## WHAT THE TASK ASKS
Set down, please, exactly the lines below that run from the line with "theorem card_lDelta_dvd (P" to the line with "IsEmpty (ThetaSubquotientProj 𝔉)", both lines included.

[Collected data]

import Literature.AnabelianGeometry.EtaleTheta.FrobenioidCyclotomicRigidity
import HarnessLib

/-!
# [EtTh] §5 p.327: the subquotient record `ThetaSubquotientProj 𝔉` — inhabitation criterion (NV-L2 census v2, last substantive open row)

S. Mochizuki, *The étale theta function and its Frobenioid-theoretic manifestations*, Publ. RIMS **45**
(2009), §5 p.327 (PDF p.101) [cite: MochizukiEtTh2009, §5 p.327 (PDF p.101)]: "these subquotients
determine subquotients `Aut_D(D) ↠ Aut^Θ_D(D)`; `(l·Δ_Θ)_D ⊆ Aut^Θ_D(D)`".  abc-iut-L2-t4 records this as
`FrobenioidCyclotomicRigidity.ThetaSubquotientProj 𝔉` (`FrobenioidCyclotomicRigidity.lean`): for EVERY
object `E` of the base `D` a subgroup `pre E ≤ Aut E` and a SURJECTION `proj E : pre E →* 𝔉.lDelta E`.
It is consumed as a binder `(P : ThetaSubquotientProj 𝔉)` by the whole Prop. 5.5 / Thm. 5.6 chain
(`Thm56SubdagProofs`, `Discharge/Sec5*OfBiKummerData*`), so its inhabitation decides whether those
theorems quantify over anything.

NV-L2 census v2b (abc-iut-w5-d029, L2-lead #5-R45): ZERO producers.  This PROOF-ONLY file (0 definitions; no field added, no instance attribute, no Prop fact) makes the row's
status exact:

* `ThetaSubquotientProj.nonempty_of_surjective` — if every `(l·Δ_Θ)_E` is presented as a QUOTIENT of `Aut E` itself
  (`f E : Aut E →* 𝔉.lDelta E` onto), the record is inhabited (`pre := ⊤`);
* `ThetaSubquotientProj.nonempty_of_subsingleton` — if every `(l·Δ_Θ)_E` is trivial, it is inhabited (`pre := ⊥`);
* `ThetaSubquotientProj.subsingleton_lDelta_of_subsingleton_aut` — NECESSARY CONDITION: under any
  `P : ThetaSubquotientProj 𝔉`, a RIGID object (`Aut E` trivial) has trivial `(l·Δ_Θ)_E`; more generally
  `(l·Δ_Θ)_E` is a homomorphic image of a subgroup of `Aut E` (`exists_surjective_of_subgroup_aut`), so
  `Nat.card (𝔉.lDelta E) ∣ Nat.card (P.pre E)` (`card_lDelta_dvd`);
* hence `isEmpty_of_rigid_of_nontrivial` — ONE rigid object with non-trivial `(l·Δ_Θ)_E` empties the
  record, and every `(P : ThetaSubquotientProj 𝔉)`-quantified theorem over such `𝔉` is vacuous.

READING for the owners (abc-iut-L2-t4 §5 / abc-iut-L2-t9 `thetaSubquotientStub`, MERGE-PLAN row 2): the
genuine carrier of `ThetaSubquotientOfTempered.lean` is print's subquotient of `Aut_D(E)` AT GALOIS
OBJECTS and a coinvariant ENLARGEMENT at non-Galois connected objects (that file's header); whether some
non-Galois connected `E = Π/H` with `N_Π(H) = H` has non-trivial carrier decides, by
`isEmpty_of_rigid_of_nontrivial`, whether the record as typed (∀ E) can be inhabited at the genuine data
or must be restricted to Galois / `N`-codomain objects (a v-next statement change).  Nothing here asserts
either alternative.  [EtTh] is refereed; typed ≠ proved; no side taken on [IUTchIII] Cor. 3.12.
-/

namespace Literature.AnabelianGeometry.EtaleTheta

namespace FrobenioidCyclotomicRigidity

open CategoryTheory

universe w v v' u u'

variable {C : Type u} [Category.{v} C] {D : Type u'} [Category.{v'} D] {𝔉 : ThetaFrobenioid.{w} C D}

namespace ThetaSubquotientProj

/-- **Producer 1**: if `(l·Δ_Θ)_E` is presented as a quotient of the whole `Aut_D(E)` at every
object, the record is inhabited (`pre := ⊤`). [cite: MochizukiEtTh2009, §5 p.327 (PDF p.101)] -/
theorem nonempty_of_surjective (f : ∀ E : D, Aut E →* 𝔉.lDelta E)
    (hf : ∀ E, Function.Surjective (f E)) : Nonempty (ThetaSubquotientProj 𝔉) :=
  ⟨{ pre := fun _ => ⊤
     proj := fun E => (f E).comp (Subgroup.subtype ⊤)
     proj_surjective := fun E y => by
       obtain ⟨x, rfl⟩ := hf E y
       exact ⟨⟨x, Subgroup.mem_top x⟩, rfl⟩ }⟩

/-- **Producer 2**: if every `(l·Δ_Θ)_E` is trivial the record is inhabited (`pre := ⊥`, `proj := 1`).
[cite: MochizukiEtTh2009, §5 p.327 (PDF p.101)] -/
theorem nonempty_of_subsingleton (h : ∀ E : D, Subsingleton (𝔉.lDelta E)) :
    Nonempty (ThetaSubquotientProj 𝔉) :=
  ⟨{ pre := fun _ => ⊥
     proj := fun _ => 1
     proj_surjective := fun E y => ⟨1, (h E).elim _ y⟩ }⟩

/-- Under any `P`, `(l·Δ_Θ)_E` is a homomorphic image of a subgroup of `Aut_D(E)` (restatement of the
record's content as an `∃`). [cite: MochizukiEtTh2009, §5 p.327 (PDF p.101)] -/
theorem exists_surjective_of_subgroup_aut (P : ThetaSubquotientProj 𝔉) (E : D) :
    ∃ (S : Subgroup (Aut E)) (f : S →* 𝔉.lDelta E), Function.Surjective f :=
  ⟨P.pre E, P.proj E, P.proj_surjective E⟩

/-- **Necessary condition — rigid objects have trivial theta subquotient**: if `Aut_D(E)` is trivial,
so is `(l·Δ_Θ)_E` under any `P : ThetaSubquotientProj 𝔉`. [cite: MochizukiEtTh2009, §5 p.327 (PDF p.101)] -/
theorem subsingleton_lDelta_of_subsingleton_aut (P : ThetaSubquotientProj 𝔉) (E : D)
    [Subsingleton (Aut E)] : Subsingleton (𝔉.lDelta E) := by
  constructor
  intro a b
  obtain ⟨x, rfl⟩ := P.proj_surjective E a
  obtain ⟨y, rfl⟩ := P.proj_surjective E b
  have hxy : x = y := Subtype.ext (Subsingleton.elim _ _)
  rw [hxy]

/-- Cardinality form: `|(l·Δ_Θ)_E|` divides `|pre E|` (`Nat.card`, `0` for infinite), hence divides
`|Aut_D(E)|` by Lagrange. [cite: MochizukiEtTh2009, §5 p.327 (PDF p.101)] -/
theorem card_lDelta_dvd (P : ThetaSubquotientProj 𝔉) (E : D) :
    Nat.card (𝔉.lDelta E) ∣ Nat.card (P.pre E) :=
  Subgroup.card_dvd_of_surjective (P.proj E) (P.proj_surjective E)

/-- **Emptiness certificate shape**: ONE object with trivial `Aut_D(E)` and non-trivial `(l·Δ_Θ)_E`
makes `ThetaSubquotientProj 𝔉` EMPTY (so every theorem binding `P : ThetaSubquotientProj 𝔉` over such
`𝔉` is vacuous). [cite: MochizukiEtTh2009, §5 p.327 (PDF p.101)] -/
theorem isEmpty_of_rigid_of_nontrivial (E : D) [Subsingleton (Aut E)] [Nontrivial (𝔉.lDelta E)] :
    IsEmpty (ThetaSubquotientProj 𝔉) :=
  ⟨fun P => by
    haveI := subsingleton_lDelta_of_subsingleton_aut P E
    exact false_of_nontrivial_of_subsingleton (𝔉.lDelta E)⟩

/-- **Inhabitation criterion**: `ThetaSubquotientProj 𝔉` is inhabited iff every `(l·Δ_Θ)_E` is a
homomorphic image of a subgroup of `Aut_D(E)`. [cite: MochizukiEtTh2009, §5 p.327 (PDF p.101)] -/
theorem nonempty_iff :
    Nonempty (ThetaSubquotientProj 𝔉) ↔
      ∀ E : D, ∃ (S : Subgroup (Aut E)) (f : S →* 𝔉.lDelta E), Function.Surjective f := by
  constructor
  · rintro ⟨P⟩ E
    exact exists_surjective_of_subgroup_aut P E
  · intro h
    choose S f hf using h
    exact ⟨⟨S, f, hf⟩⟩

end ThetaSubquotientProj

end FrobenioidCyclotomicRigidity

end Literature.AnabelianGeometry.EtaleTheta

## OUTPUT FOR THIS TASK
theorem card_lDelta_dvd (P : ThetaSubquotientProj 𝔉) (E : D) :
    Nat.card (𝔉.lDelta E) ∣ Nat.card (P.pre E) :=
  Subgroup.card_dvd_of_surjective (P.proj E) (P.proj_surjective E)

/-- **Emptiness certificate shape**: ONE object with trivial `Aut_D(E)` and non-trivial `(l·Δ_Θ)_E`
makes `ThetaSubquotientProj 𝔉` EMPTY (so every theorem binding `P : ThetaSubquotientProj 𝔉` over such
`𝔉` is vacuous). [cite: MochizukiEtTh2009, §5 p.327 (PDF p.101)] -/
theorem isEmpty_of_rigid_of_nontrivial (E : D) [Subsingleton (Aut E)] [Nontrivial (𝔉.lDelta E)] :
    IsEmpty (ThetaSubquotientProj 𝔉) :=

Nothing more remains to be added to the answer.